■ What to produce ■
Lines from the one containing "forms do not" through the end of the data below are to be transcribed exactly; leave out all others.

■ Materials provided ■
◇ ◇ ◇ ◇
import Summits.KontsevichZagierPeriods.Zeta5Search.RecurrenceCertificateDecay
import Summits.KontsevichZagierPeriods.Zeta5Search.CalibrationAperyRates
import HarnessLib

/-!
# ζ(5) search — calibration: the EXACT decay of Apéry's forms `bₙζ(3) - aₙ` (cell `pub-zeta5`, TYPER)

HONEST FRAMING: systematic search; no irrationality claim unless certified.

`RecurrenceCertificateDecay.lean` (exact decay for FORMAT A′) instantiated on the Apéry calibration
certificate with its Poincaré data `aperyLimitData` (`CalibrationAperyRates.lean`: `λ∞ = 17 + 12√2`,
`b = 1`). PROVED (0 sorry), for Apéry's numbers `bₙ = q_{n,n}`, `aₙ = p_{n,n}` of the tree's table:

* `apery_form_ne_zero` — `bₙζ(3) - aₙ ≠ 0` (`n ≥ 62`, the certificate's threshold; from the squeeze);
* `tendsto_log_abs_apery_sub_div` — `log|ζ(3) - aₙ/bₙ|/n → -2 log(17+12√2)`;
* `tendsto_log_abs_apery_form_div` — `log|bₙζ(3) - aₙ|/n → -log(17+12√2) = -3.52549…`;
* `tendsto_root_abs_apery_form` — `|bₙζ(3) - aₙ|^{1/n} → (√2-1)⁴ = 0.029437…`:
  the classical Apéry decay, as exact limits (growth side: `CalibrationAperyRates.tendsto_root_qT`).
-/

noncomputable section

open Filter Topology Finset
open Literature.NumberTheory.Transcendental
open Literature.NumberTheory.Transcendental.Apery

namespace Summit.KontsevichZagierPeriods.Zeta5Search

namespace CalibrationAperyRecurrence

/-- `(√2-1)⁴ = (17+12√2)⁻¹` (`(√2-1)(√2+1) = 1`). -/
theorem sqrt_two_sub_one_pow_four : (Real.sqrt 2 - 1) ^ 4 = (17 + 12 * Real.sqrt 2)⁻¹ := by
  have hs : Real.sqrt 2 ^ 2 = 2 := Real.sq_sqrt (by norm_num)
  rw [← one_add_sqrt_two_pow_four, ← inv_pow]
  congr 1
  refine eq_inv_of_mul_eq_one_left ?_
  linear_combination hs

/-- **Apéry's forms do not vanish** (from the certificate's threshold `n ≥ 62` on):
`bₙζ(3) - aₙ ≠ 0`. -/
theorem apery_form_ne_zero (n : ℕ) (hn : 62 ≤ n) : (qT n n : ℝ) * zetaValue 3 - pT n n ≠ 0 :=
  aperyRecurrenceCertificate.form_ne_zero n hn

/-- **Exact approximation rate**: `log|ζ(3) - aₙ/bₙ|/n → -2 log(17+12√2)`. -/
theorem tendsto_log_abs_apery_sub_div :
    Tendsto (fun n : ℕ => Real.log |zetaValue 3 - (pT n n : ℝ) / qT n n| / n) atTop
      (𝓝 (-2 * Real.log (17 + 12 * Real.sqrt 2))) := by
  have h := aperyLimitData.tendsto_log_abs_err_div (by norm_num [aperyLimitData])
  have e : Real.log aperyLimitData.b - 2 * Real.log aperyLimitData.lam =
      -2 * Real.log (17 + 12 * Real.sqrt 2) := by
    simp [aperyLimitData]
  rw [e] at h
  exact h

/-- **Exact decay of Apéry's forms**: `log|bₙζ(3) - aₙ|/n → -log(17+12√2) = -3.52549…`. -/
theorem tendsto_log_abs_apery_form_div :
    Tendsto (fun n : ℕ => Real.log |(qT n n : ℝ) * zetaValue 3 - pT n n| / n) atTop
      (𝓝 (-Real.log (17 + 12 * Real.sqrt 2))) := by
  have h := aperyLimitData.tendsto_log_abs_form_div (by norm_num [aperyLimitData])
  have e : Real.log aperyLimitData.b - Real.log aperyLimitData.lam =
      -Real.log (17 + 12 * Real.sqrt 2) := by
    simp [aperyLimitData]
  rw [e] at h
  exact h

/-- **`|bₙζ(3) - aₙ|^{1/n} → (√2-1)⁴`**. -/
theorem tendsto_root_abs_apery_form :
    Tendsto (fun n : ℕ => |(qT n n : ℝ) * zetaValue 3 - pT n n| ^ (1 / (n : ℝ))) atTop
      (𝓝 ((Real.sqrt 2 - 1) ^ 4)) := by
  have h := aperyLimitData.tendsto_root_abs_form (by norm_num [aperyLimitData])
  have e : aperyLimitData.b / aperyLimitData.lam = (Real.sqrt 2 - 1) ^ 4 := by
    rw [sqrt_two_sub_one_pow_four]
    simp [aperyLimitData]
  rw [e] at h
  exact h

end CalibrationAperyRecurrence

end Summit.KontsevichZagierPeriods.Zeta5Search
◇ ◇ ◇ ◇
■ Answer to this problem ■
/-- **Apéry's forms do not vanish** (from the certificate's threshold `n ≥ 62` on):
`bₙζ(3) - aₙ ≠ 0`. -/
theorem apery_form_ne_zero (n : ℕ) (hn : 62 ≤ n) : (qT n n : ℝ) * zetaValue 3 - pT n n ≠ 0 :=
  aperyRecurrenceCertificate.form_ne_zero n hn

/-- **Exact approximation rate**: `log|ζ(3) - aₙ/bₙ|/n → -2 log(17+12√2)`. -/
theorem tendsto_log_abs_apery_sub_div :
    Tendsto (fun n : ℕ => Real.log |zetaValue 3 - (pT n n : ℝ) / qT n n| / n) atTop
      (𝓝 (-2 * Real.log (17 + 12 * Real.sqrt 2))) := by
  have h := aperyLimitData.tendsto_log_abs_err_div (by norm_num [aperyLimitData])
  have e : Real.log aperyLimitData.b - 2 * Real.log aperyLimitData.lam =
      -2 * Real.log (17 + 12 * Real.sqrt 2) := by
    simp [aperyLimitData]
  rw [e] at h
  exact h

/-- **Exact decay of Apéry's forms**: `log|bₙζ(3) - aₙ|/n → -log(17+12√2) = -3.52549…`. -/
theorem tendsto_log_abs_apery_form_div :
    Tendsto (fun n : ℕ => Real.log |(qT n n : ℝ) * zetaValue 3 - pT n n| / n) atTop
      (𝓝 (-Real.log (17 + 12 * Real.sqrt 2))) := by
  have h := aperyLimitData.tendsto_log_abs_form_div (by norm_num [aperyLimitData])
  have e : Real.log aperyLimitData.b - Real.log aperyLimitData.lam =
      -Real.log (17 + 12 * Real.sqrt 2) := by
    simp [aperyLimitData]
  rw [e] at h
  exact h

/-- **`|bₙζ(3) - aₙ|^{1/n} → (√2-1)⁴`**. -/
theorem tendsto_root_abs_apery_form :
    Tendsto (fun n : ℕ => |(qT n n : ℝ) * zetaValue 3 - pT n n| ^ (1 / (n : ℝ))) atTop
      (𝓝 ((Real.sqrt 2 - 1) ^ 4)) := by
  have h := aperyLimitData.tendsto_root_abs_form (by norm_num [aperyLimitData])
  have e : aperyLimitData.b / aperyLimitData.lam = (Real.sqrt 2 - 1) ^ 4 := by
    rw [sqrt_two_sub_one_pow_four]
    simp [aperyLimitData]
  rw [e] at h
  exact h

end CalibrationAperyRecurrence

end Summit.KontsevichZagierPeriods.Zeta5Search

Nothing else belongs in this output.